What the exercise asks
Restate word for word the lines of the records below, starting at the line that contains "(hco σ hσ).1" and ending at the line that contains "(hco σ hσ).2", with both of those lines included and nothing else.

*** Recorded data ***

import Summits.BirchSwinnertonDyer.BirchSwinnertonDyer.Theorems.ManinLocalTwoThreeStevensCuspInvGaloisAction
import Summits.BirchSwinnertonDyer.BirchSwinnertonDyer.Theorems.ManinLocalTwoThreeComplexAutFixedField
import HarnessLib

/-!
# Stevens 1982 Thm 1.3.1 (a)+(b) in the CYCLOTOMIC form PROVED (`optimalGamma1Parametrization_cuspInv_cyclotomic_galois` holds — T-es-75♭)
(route `ManinLocalTwoThree`, crux C2 `ManinOddAtFour` stmt-BirchSwinnertonDyer-22967; cell bsd-f2-manin, LEAD prover p1 gen 22;
`--supports stmt-BirchSwinnertonDyer-22967`)

From the `Aut_ℚ(ℂ)` form T-es-75 (`StevensGalois.optimalGamma1Parametrization_cuspInv_galoisAction_holds`, p766724):
(a) RATIONALITY — the value `u(c·{∞,1/y}_f)` of an `X₁(N)`-parametrisation at the cusp `1/y` is fixed by every `σ ∈ Aut_ℚ(ℂ)` fixing
`ζ_N = e^{2πi/N}` (T-es-75 with `d = d′ = 1`), hence its coordinates lie in `ℚ(ζ_N)` by the fixed-field theorem
(`ComplexAut.mem_adjoin_simple_of_forall_algEquiv`), i.e. it is the base change of a point `P ∈ W(ℚ(ζ_N))`;
(b) GALOIS ACTION — an automorphism `τ` of `ℚ(ζ_N) ⊂ ℂ` with `τ(ζ_N) = ζ_N^d` extends to `σ ∈ Aut_ℚ(ℂ)` (`ComplexAut.exists_complex_algEquiv_extends`,
Steinitz), and T-es-75 for `σ` gives `τ(P) ↦ u(c·{∞,1/(d′y)}_f)`.

* `optimalGamma1Parametrization_cuspInv_cyclotomic_galois_holds : optimalGamma1Parametrization_cuspInv_cyclotomic_galois`.

HONEST FRAMING.  Discharges the named Literature fact T-es-75♭ (statement-only so far; its hypothesis `D.IsOptimal` is not used).  Nothing about
C2, Manin's conjecture or BSD is proved here; C2 stays OPEN as filed (conditional on CDT).
[cite: Stevens1982, §1.3 Thm. 1.3.1 (a), (b) (p. 13)] [cite: ShimuraIATAF1971, §6.2]
-/

-- lint-debt: the directory name repeats the summit name (sibling precedent `ManinLocalTwoThreeStevensCuspInvGaloisAction.lean`)
set_option linter.dupNamespace false
set_option autoImplicit false

noncomputable section

open Complex
open scoped Real
open Literature.NumberTheory.EllipticCurves Literature.NumberTheory.EllipticCurves.ModularForms

namespace Summit.BirchSwinnertonDyer.BirchSwinnertonDyer.Theorems.ManinLocalTwoThree.StevensGalois

/-- `ζ_N^d = e^{2πi d/N}` in the shape of the hypothesis of T-es-75. [folklore] -/
private theorem rootOfUnityExp_pow_eq (N d : ℕ) :
    rootOfUnityExp N ^ d = cexp (2 * π * Complex.I * ((d : ℤ) : ℂ) / N) := by
  rw [rootOfUnityExp, ← Complex.exp_nat_mul]
  congr 1
  push_cast
  ring

/-- **Stevens 1982, Thm. 1.3.1 (a)+(b), cyclotomic form, PROVED** (the named Literature fact
`optimalGamma1Parametrization_cuspInv_cyclotomic_galois`, T-es-75♭): the value of an `X₁(N)`-parametrisation at the cusp `1/y` is
`ℚ(ζ_N)`-rational, and `τ_d : ζ_N ↦ ζ_N^d` maps it to the value at the cusp `1/(d′y)` (`dd′ ≡ 1 (N)`).
[cite: Stevens1982, §1.3 Thm. 1.3.1 (a), (b) (p. 13)] -/
theorem optimalGamma1Parametrization_cuspInv_cyclotomic_galois_holds :
    optimalGamma1Parametrization_cuspInv_cyclotomic_galois := by
  intro W _ N _ D hopt y hy
  classical
  -- (0) invariance under every `σ` fixing `ζ_N` (T-es-75 with `d = d' = 1`)
  have hfix : ∀ σ : ℂ ≃ₐ[ℚ] ℂ, σ (rootOfUnityExp N) = rootOfUnityExp N →
      WeierstrassCurve.Affine.Point.map (W' := W) (σ : ℂ →ₐ[ℚ] ℂ) (D.uniformize ((D.c : ℂ) * modularSymbol D.f (1 / y))) =
        D.uniformize ((D.c : ℂ) * modularSymbol D.f (1 / y)) := by
    intro σ hσ
    have hσ' : σ (cexp (2 * π * Complex.I / N)) = cexp (2 * π * Complex.I * ((1 : ℤ) : ℂ) / N) := by
      rw [Int.cast_one, mul_one]; exact hσ
    have h := optimalGamma1Parametrization_cuspInv_galoisAction_holds W D hopt σ 1 1 (by simp) hσ' y hy
    simpa only [Int.cast_one, one_mul] using h
  -- (a) descent of the cusp value to `K = ℚ(ζ_N)`
  have hdesc : ∃ P : (W.baseChange (cyclotomicSubfield N)).toAffine.Point,
      WeierstrassCurve.Affine.Point.baseChange (W' := W) (cyclotomicSubfield N) ℂ P =
        D.uniformize ((D.c : ℂ) * modularSymbol D.f (1 / y)) := by
    rcases hPt : D.uniformize ((D.c : ℂ) * modularSymbol D.f (1 / y)) with _ | ⟨xv, yv, hns⟩
    · exact ⟨0, rfl⟩
    · have hco : ∀ σ : ℂ ≃ₐ[ℚ] ℂ, σ (rootOfUnityExp N) = rootOfUnityExp N → σ xv = xv ∧ σ yv = yv := by
        intro σ hσ
        have h := hfix σ hσ
        have eσ : ∀ w : ℂ, (σ : ℂ →ₐ[ℚ] ℂ) w = σ w := fun _ ↦ rfl
        rw [hPt, WeierstrassCurve.Affine.Point.map_some] at h
        simpa only [WeierstrassCurve.Affine.Point.some.injEq, eσ] using h
      have hx : xv ∈ cyclotomicSubfield N :=
        ComplexAut.mem_adjoin_simple_of_forall_algEquiv (rootOfUnityExp N) fun σ hσ ↦ (hco σ hσ).1
      have hyv : yv ∈ cyclotomicSubfield N :=
        ComplexAut.mem_adjoin_simple_of_forall_algEquiv (rootOfUnityExp N) fun σ hσ ↦ (hco σ hσ).2
      have hns' : (W.baseChange (cyclotomicSubfield N)).toAffine.Nonsingular ⟨xv, hx⟩ ⟨yv, hyv⟩ :=
        (WeierstrassCurve.Affine.baseChange_nonsingular (W := W.toAffine) (f := Algebra.ofId (cyclotomicSubfield N) ℂ)
          Subtype.val_injective (⟨xv, hx⟩ : cyclotomicSubfield N) ⟨yv, hyv⟩).mp hns
      exact ⟨WeierstrassCurve.Affine.Point.some _ _ hns', rfl⟩
  obtain ⟨P, hP⟩ := hdesc
  refine ⟨P, hP, ?_⟩
  -- (b) the Galois action
  intro d d' hdd τ hτ
  obtain ⟨σ, hσ⟩ := ComplexAut.exists_complex_algEquiv_extends (cyclotomicSubfield N) τ
  have hσζ : σ (cexp (2 * π * Complex.I / N)) = cexp (2 * π * Complex.I * ((d : ℤ) : ℂ) / N) := by
    rw [← rootOfUnityExp_pow_eq, ← hτ]
    exact hσ (zetaGen N)
  have hdd' : (((d : ℤ) * d' : ℤ) : ZMod N) = 1 := by
    rw [show (1 : ZMod N) = ((1 : ℤ) : ZMod N) by simp]
    exact (ZMod.intCast_eq_intCast_iff _ _ _).mpr hdd
  have hT := optimalGamma1Parametrization_cuspInv_galoisAction_holds W D hopt σ (d : ℤ) d' hdd' hσζ y hy
  rw [← hT, ← hP]
  rcases P with _ | ⟨xk, yk, hk⟩
  · rfl
  · change WeierstrassCurve.Affine.Point.map _ (WeierstrassCurve.Affine.Point.map _ _) =
      WeierstrassCurve.Affine.Point.map _ (WeierstrassCurve.Affine.Point.map _ _)
    rw [WeierstrassCurve.Affine.Point.map_some, WeierstrassCurve.Affine.Point.map_some,
      WeierstrassCurve.Affine.Point.map_some, WeierstrassCurve.Affine.Point.map_some]
    simp only [WeierstrassCurve.Affine.Point.some.injEq]
    exact ⟨(hσ xk).symm, (hσ yk).symm⟩

end Summit.BirchSwinnertonDyer.BirchSwinnertonDyer.Theorems.ManinLocalTwoThree.StevensGalois

end
import Summits.Parity.BatemanHorn.Theorems.RoughParitySectorsOddSectorShareLinearSieveDecouplingOddAux3
import Summits.Parity.BatemanHorn.Theorems.RoughParitySectorsOddSectorShareLinearSieveDecouplingOddAux5
import Summits.Parity.BatemanHorn.Theorems.RoughParitySectorsOddSectorShareLinearSieveDecouplingPrimeAux4
import Summits.Parity.BatemanHorn.Theorems.RoughParitySectorsOddSectorShareLinearOneFormShare
import Summits.Parity.BatemanHorn.Theorems.RoughValueTransportRoughValueLawSieveBand
import Literature.NumberTheory.Sieve.BatemanHornMertensProduct
import HarnessLib

/-!
# Route `RoughParitySectors`, crux `OddSectorShareLinear` (stmt-Parity-15629), line `birth`:
# the registered stub `stub_sieveDecouplingOdd_of_roughCellsBV` (S'b | B: GIVEN the rough-cell Bombieri–Vinogradov theorem, sieving the other members out of the odd-rough values of f_m costs the sieve factor W_m)

`--supports stmt-Parity-15629` file of the checked skeleton
`Summits/Parity/BatemanHorn/Cruxes/OddSectorShareLinear/Lines/birth.lean`.  Target: ASSUMING the
registered stub `stub_roughCellsBV` (Bombieri–Vinogradov for the `Ω`-cells of the rough numbers at
level `X^{1/4}`, one reduced class per modulus), for every all-linear Bateman–Horn system `f`, member
`m`, `η > 0` there is `U₀` with: for `U ≥ U₀`, eventually in `x`, `|O_m − W_m·N_m| ≤ η·W_m·N_m`, where
`O_m` is member `m`'s odd cell INSIDE the jointly rough set `R_f(x,U)`, `N_m` its one-form odd cell,
and `W_m(x,U) = ∏_{p < ⌈x^{1/U}⌉₊} (1 − g_m(p))`,
`g_m(p) = #{c mod p : p ∤ f_m(c), ∃ i ≠ m, p ∣ fᵢ(c)} / #{c mod p : p ∤ f_m(c)}`.

## Proof (the odd-side twin of `stub_sieveDecouplingPrime`)

* `f_m = αX + β`, `α ≥ 1`, no prime divides both `α, β`; classes `Ω p ⊊ Φ p`, density of dimension
  `2S` (`SieveDecoupling.exists_hasSieveDimension`), uniform Fundamental Lemma (constant `C₀`),
  positivity threshold `n₀`; `U₀ = max(10, 5 log(4C₀/η))`.
* For `U ≥ U₀` the hypothesis at `n = ⌈U⌉ + 1`, `A = 2(2S+3) + 2S²` gives `C`; at a large height `x`
  (`y = αx + β`, `z' = x^{1/U}`, `D = x^{1/5}`, `αD ≤ y^{1/4}`) it yields a majorant `E` of all odd
  class discrepancies of `roughIcc ⌈z'⌉ y` with `∑_{q ≤ y^{1/4}} S^{ω(q)} E(q) ≤ C₂ y/(log y)^{2S+3}`
  (`SieveDecouplingOdd.exists_level_majorant`, file `…OddAux5`: worst classes, the odd cell as a
  union of `Ω`-cells, Cauchy–Schwarz); the sieve at height `x` (`SieveDecouplingOdd.sieve_at`, file
  `…OddAux3`) gives `|O − WN| ≤ n₀ + (η/4) W (N + E₁) + R + W E₁` with
  `R = ∑_{d ∣ P(z'), d ≤ D} S^{ω(d)} E(αd) ≤ C₃ x/(log x)^{2S+3}` (`SieveDecoupling.sum_mul_reindex_le`)
  and `E₁ = E(α) ≤ R`-bound; these are `o(WN)` since `W ≥ w₀/(log x)^{2S}` and `N ≥ (c_N/2) x/log x`
  (`OneFormShare.tendsto_card_filter_odd`), absorbed by `SieveBand.eventually_absorb` and combined
  by `SieveDecoupling.final_step`.
-/

noncomputable section

open Filter Finset Polynomial
open scoped BigOperators Topology
open Literature.NumberTheory.Sieve

namespace Summit.Parity.BatemanHorn.Cruxes.OddSectorShareLinear.Birth

open SieveDecoupling
open Summit.Parity.BatemanHorn.Cruxes.RoughValueLaw.IncrementAnchoring (SieveBand.exists_forall_eval_pos
  SieveBand.eventually_absorb LinearRoughValueLaw.const_of_linear)
open Summit.Parity.BatemanHorn.Cruxes.RoughValueLaw.OmegaClassShapeSplit (LinearCells.eventually_ranges)
import Summits.CriticalPhenomena.PercolationContinuityZ3.Theorems.PercNearOneGluingNoHeavyLowerTailKNGoodThreeRelaysKNMass
import HarnessLib

/-!
# `NoHeavyLowerTail` (stmt-CriticalPhenomena-4575) — the POCKET LIFT of Kozma–Nitzan's Theorem 2, event level

Support file (`--supports stmt-CriticalPhenomena-4575`, hull-port prover `prim-hp-2`, gen 23).  No new definitions, no named
facts, no sorries; standard axioms.

Kozma–Nitzan (arXiv:2401.12397) Theorem 2 (p. 8): for three relays `a, t, c` with `c` the least reliable
(`P(c↔b) ≤ P(a↔b), P(t↔b)`) and `m_c ≤ m_{at}` (`P(b↔c, b↮a, b↮t) ≤ P(b↔a, b↔t, b↮c)`), the pre-FKG inequality (3)
holds.  Their proof — the decomposition `I + II + III`, six BHK applications and the superadditivity Lemma 2 — lifts word
for word to POCKET-AUGMENTED events (the tree's (II) `KNGoodPocketBHK.real_pocketAugSet_inter_ge`, its sink form
`real_pocketAugSet_sink_le`, and `pocket_superadditive`).  This file proves the resulting event-level inequality, for
ARBITRARY disjoint families `𝒬_a, 𝒬_t` of vertex sets missing `a, t, c` ("hairless pockets"):

* `KNGoodThreeKN.core` — with `𝓐 = {o↔a} ∪ {C(o)∈𝒬_a}`, `𝓣 = {o↔t} ∪ {C(o)∈𝒬_t}`:
  `μ(c↔b, o↮b, o↔{a,t}) + μ(C(o)∈𝒬_a, c↔b, a↮b) + μ(C(o)∈𝒬_t, c↔b, t↮b)`
  `≤ μ(o↔b, c↮b, o↔{a,t}) + μ(C(o)∈𝒬_a, a↔b, c↮b) + μ(C(o)∈𝒬_t, t↔b, c↮b)`.
  With the designee families of the goodness functional this is strong goodness of `(G, {a,t,c}, o, b)` (prim-hp-2
  MEMO-gen23 §7–8; the wrapper to `KNGood` is a separate file).
[cite: KozmaNitzan2024, Thm. 2 (p. 8), Lemma 1–2 (pp. 5–6), §3.2 Definition (p. 12)]
[cite: VandenbergHaggstromKahn2005, Thm. 1.1 (pp. 3–5), Remark 1 (p. 5)]
-/

noncomputable section

namespace Summit.CriticalPhenomena.PercolationContinuityZ3.Theorems

open MeasureTheory Set Literature.Probability.LatticeModels Literature.Probability.Percolation
open scoped Classical

namespace KNGoodThreeKN

open KNGoodPocketBHK

variable {V : Type*} [Fintype V]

*** End of Recorded data ***

Exercise response
        ComplexAut.mem_adjoin_simple_of_forall_algEquiv (rootOfUnityExp N) fun σ hσ ↦ (hco σ hσ).1
      have hyv : yv ∈ cyclotomicSubfield N :=
        ComplexAut.mem_adjoin_simple_of_forall_algEquiv (rootOfUnityExp N) fun σ hσ ↦ (hco σ hσ).2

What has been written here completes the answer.